# Serial numbers for Shelby Flyer bicycles - Help needed



## Rick Lambert (Aug 15, 2013)

Hi. I've had an old Shelby Flyer for a number of years and someone wants to buy it from me. To help determine its value I want to know what year it is. *The serial number is P98765.* I can't find any site online with a list of Shelby Flyer serial numbers.
Does anyone out there know what year the bike is or where I can find help determining its age?

Thanks,
Rick


----------



## Freqman1 (Aug 15, 2013)

Gonna need a pic to determine anything on a Shelby. V/r Shawn


----------



## scrubbinrims (Aug 15, 2013)

To my knowledge only NBHAA has Shelby serial numbers, but here we go again...
Post a pic and it can be reasonably dated for what it is and has.
Chris


----------



## Freqman1 (Aug 15, 2013)

...and it won't cost you $18 and six months of your life! V/r Shawn


----------



## Rick Lambert (Aug 15, 2013)

*Pics of my Shelby Flyer*

Here's some pics of my Shelby Flyer that I'm trying to date. I just discovered the kickstand has a patent on it that dates to 1933.
Any guess as to age of the bike is much appreciated.
Thanks for your help everyone.


----------



## scrubbinrims (Aug 15, 2013)

That truss rod set up first appeared in '38 I believe and judging from the paint style, I wouldn't put it past '40.
Look at the Morrow rear hub shell, there will be a date code on it...a letter followed by 1,2,3,or 4.
My guess is that it will start with a I or J, and an outward chance of K, and assuming these wheels are original and used at the time of assembly in Shelby, OH, you'll have a year of production.
Chris


----------



## Rick Lambert (Aug 15, 2013)

*Morrow hub code*

Thank you. Code on the hub is actually G4


----------



## Freqman1 (Aug 15, 2013)

I'm gonna go with about '39 and say this is a Model 40 which is a base model. Looks largely original and complete except I believe it should have a drop stand instead of the kick stand which is seen on Elgins. It also looks like possibly a Morrow rear hub. If so there should be a two character alpha numeric code (e.g. G3)  which can precisely date this bike. Just a side note concerning age/value--they are generally not related. Desirability is what drives price and as I said this is pretty much the basic model. If the hub has a code please post. V/r Shawn


----------



## Freqman1 (Aug 15, 2013)

I guess we were all posting at the same time! G4= 4TH QTR 37 so I'd back this up a year to '38. V/r Shawn


----------



## spoker (Aug 15, 2013)

*headbadge*

my gambles shelby built has a k2 rear morrow hub ,i think thats 41 or 42?has a hiawatha headbage with the hiawatha olympian train on it


----------



## scrubbinrims (Aug 15, 2013)

spoker said:


> my gambles shelby built has a k2 rear morrow hub ,i think thats 41 or 42?

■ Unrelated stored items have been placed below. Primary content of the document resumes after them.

import Summits.RiemannHypothesis.RiemannHypothesis.Theorems.CofiniteCriticalLine.Negative.CollarCostume
import Summits.RiemannHypothesis.RiemannHypothesis.Theorems.RuelleBandLadderGlue
import HarnessLib

set_option linter.dupNamespace false

/-!
# Evidence (lead c2): both stubs of line `rate-band-collar-split` are crux-IMPLIED (kernel-checked), and the
line's own skeleton proves stub_far ∧ stub_near ⟹ crux — so the line is the exact split crux ⟺ (#4 ∧ NEAR).
-/

noncomputable section

open Complex Literature.NumberTheory.LFunctions

namespace Summit.RiemannHypothesis.RiemannHypothesis.Cruxes.CofiniteCriticalLine.RateBandCollarSplitEvidence

open Summit.RiemannHypothesis.RiemannHypothesis.Theses.RuelleBand

/-- `stub_near` (verbatim statement of the registered stub) follows from the crux: `ε₀ := 1` in
`Negative.fixedCollarMono_of_cofinite` (p77656). -/
theorem stub_near_of_crux (h : CofiniteCriticalLine) :
    ∃ ε₀ : ℝ, 0 < ε₀ ∧ ∃ T : ℝ, ∀ t : ℝ, T ≤ |t| →
      MonotoneOn (fun x : ℝ => ‖riemannXi (1 / 2 + x + t * I)‖) (Set.Icc 0 ε₀) :=
  ⟨1, one_pos, Summit.RiemannHypothesis.Cruxes.CofiniteCriticalLine.Negative.fixedCollarMono_of_cofinite h 1⟩

/-- `stub_far` (= rung #4, item stmt-RiemannHypothesis-2063) follows from the crux (ladder glue, item 2068 closed). -/
theorem stub_far_of_crux (h : CofiniteCriticalLine) : AsymptoticCriticalLine :=
  Summit.RiemannHypothesis.RiemannHypothesis.Theorems.ruelleBand_ladderGlue_proof.2 h

end Summit.RiemannHypothesis.RiemannHypothesis.Cruxes.CofiniteCriticalLine.RateBandCollarSplitEvidence

end
/-- **The twist identity IN THE KERNEL**: `id • 162288ei1.quadraticTwist (−551) = Wd162288ei1_551`.
[cite: SilvermanAEC2009, III.1 Table 3.1 and X.5 Cor. 5.4] -/
theorem twist_W162288ei1_551 :
    twistChange551E • W162288ei1.quadraticTwist ((-551 : ℤ) : ℚ) = Wd162288ei1_551 := by
  ext <;> norm_num [WeierstrassCurve.variableChange_def, WeierstrassCurve.quadraticTwist, W162288ei1,
    Wd162288ei1_551, twistChange551E, WeierstrassCurve.b₂, WeierstrassCurve.b₄, WeierstrassCurve.b₆]

/-- `u = 1` for `twistChange551E`, so `ord₃ u = 0`. [folklore] -/
theorem padicValRat_u_twistChange551E : padicValRat 3 (twistChange551E.u : ℚ) = 0 := by
  simp [twistChange551E]

end KL3HeegnerIndexRows

open KL3HeegnerIndexRows

/-! ## §2 The two rows of record over `d_K = −551` (supersingular companion `2576l1`) in closing currency -/

/-- **ROW OF RECORD IN CLOSING CURRENCY (supersingular companion): `BSD(23184z1, 3)`** — part 27e's
Heegner-index END `o5_index_unit_row23184z1` (`W := 23184z1`, `G := 2576l1`) composed with part 32 §1
(`bsdp_of_rankOne_of_indexUnit`): `P`'s non-torsion DERIVED (`r_an(W) = 1`, `q_d ≠ 0`, Gross–Zagier BY NAME),
index finiteness = Kolyvagin BY NAME, `ρ̄_{W,3}` onto = `surj3_W23184z1` (kernel), `3 ∤ ∏c(W)` = `tam3_W23184z1`,
`u = 1`, minimality in the kernel (§1). Displayed: `hKL`, `hmod`, `hGZK`
(GEN 34: `hmodE` DERIVED from `hmod`; `hH`, `hH'`, `h3K` DERIVED in the kernel); `hGZ`, `hKo`, `hB` (`W/K`);
row data `hr`, Heegner data over `d_K = −551`, `hP'inf`, the companion's Heegner index `hIdx` (EVIDENCE,
census C), `hc3`, `hc3'`, `q_d` (`hqd`, `hqd0`, `hvd`). Conditional theorem; research route; O5 OPEN; nothing booked.
[cite: KrizLi2019, Theorem 1.16 (arXiv:1609.06687v4 pp. 7-8)] [cite: McCallumLMS1991, §1 Theorem (Kolyvagin), p. 296]
[cite: GrossZagier1986, Thm. I.6.3] [cite: Kolyvagin1990, Thm. A] [cite: CremonaAlgorithms1997, Table 1] -/
theorem o5_bsdp_row23184z1
    (hKL : KrizLi2019.thm116_padicLogHeegner_congruence) (hmod : exists_isNewformOf)
    (hGZK : rank_eq_analyticRank_of_analyticRank_le_one)
    (hr : W23184z1.analyticRank = 1)
    {N N' : ℕ} [NeZero N] [NeZero N'] (D : ModularParametrizationData W23184z1 N)
    (D' : ModularParametrizationData G2576l1 N')
    (K : Type) [Field K] [NumberField K] (hK : IsImaginaryQuadratic K) (hdK : NumberField.discr K = -551)
    (hGZ : gross_zagier N W23184z1 K) (hKo : kolyvagin N W23184z1 K)
    (hB : Kolyvagin1990_padicValNat_card_sha_le N W23184z1 K)
    (H : HeegnerDatum N (NumberField.discr K)) (H' : HeegnerDatum N' (NumberField.discr K))
    (ι : K →+* ℂ) (ι₃ : K →+* ℚ_[3])
    (P : (W23184z1.baseChange K).toAffine.Point) (P' : (G2576l1.baseChange K).toAffine.Point)
    (hP : WeierstrassCurve.Affine.Point.map ι.toRatAlgHom P = heegnerPointComplex D H)
    (hP' : WeierstrassCurve.Affine.Point.map ι.toRatAlgHom P' = heegnerPointComplex D' H')
    (hP'inf : ¬ IsOfFinAddOrder P') (hIdx : ¬ 3 ∣ (AddSubgroup.zmultiples P').index)
    (hc3 : ¬ ((3 : ℤ) ∣ D.maninConstant)) (hc3' : ¬ ((3 : ℤ) ∣ D'.maninConstant))
    (qd : ℚ) (hqd : Wd23184z1_551.entireLFunction 1 / (Wd23184z1_551.realPeriodRat : ℂ) = (qd : ℂ))
    (hqd0 : qd ≠ 0) (hvd : padicValRat 3 qd = 0) :
    BSDp W23184z1 3 := by
  have hmodE : hasEntireLFunction_rat := hasEntireLFunction_rat_of_exists_isNewformOf hmod
  have hN : N = 23184 :=
    (IsNewformOf.level_eq_conductorNorm_of_exists_isNewformOf hmod D.isNewformOf).trans conductorNorm_W23184z1
  have hN' : N' = 2576 :=
    (IsNewformOf.level_eq_conductorNorm_of_exists_isNewformOf hmod D'.isNewformOf).trans conductorNorm_G2576l1
  have hHK : SatisfiesHeegnerHypothesis 23184 K := satisfiesHeegnerHypothesis_23184_of_discr hK.1 hdK
  have hH : SatisfiesHeegnerHypothesis N K := by rw [hN]; exact hHK
  have hH' : SatisfiesHeegnerHypothesis N' K := by rw [hN']; exact hHK.of_dvd (by norm_num)
  have h3K : SatisfiesHeegnerHypothesis 3 K := hHK.of_dvd (by norm_num)
  have hd : NumberField.discr K < -4 := by rw [hdK]; norm_num
  have hc : ¬ ((3 : ℕ) : ℤ) ∣ D.c := by rw [Nat.cast_ofNat]; exact hc3
  have hWd : twistChange551Z • W23184z1.quadraticTwist (NumberField.discr K : ℚ) = Wd23184z1_551 := by
    rw [hdK]; exact twist_W23184z1_551
  exact bsdp_of_rankOne_of_indexUnit W23184z1 3 N K D H ι P hGZ hKo hB hGZK hmodE hK hH hd hP
    (by decide) hc hr surj3_W23184z1 Wd23184z1_551 twistChange551Z hWd padicValRat_u_twistChange551Z qd
    hqd hqd0 hvd tam3_W23184z1 fun hPinf =>
      o5_index_unit_row23184z1 hKL hmod D D' K hK hdK hH hH' h3K H H' ι ι₃ P P' hP hP' hPinf hP'inf hIdx
        (padicValInt.eq_zero_of_not_dvd hc3) hc3'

I always get this mixed up...is A 1930 or 1931?
Above I was using 1930 as the starting point, so my letters were skewed a year, but I did think this was a '38 all along. 
Chris


----------



## Freqman1 (Aug 15, 2013)

spoker said:


> my gambles shelby built has a k2 rear morrow hub ,i think thats 41 or 42?has a hiawatha headbage with the hiawatha olympian train on it




"K" is '41. A=1931. V/r Shawn


----------



## Larmo63 (Aug 15, 2013)

I think it is a neat bike nonetheless, it needs a period saddle, maybe a rack, the dropstand,

and get rid of the saddlebag. This bike could be really cleaned up. I like it.


----------



## Rick Lambert (Aug 16, 2013)

*Thanks everyone*

Thanks to all of you for helping me date my old Shelby Flyer.
Yeah, I really like this one too. The oldest bike I've ever had (and I've had plenty LOL).
I purchased it at a garage sale about 20 years ago. They were asking 100.00 for it and I ended up trading about 75.00 worth of Morel mushrooms for it  
It's been sitting in a shed ever since. I met a collector who wants to restore it so it's time to let it go and have the bike be returned to it's previous splendor.
I'm hoping to see it bright and shiny next year!!!!

Thanks again!!


----------



## shannonlarson@msn.com (Dec 23, 2015)

*Wondering what year model my Shelby Flyer is... The serial number is J18261*

Wondering what year model my Shelby Flyer is... The serial number is J18261  

It is a lady's bike. 24" wheels.


----------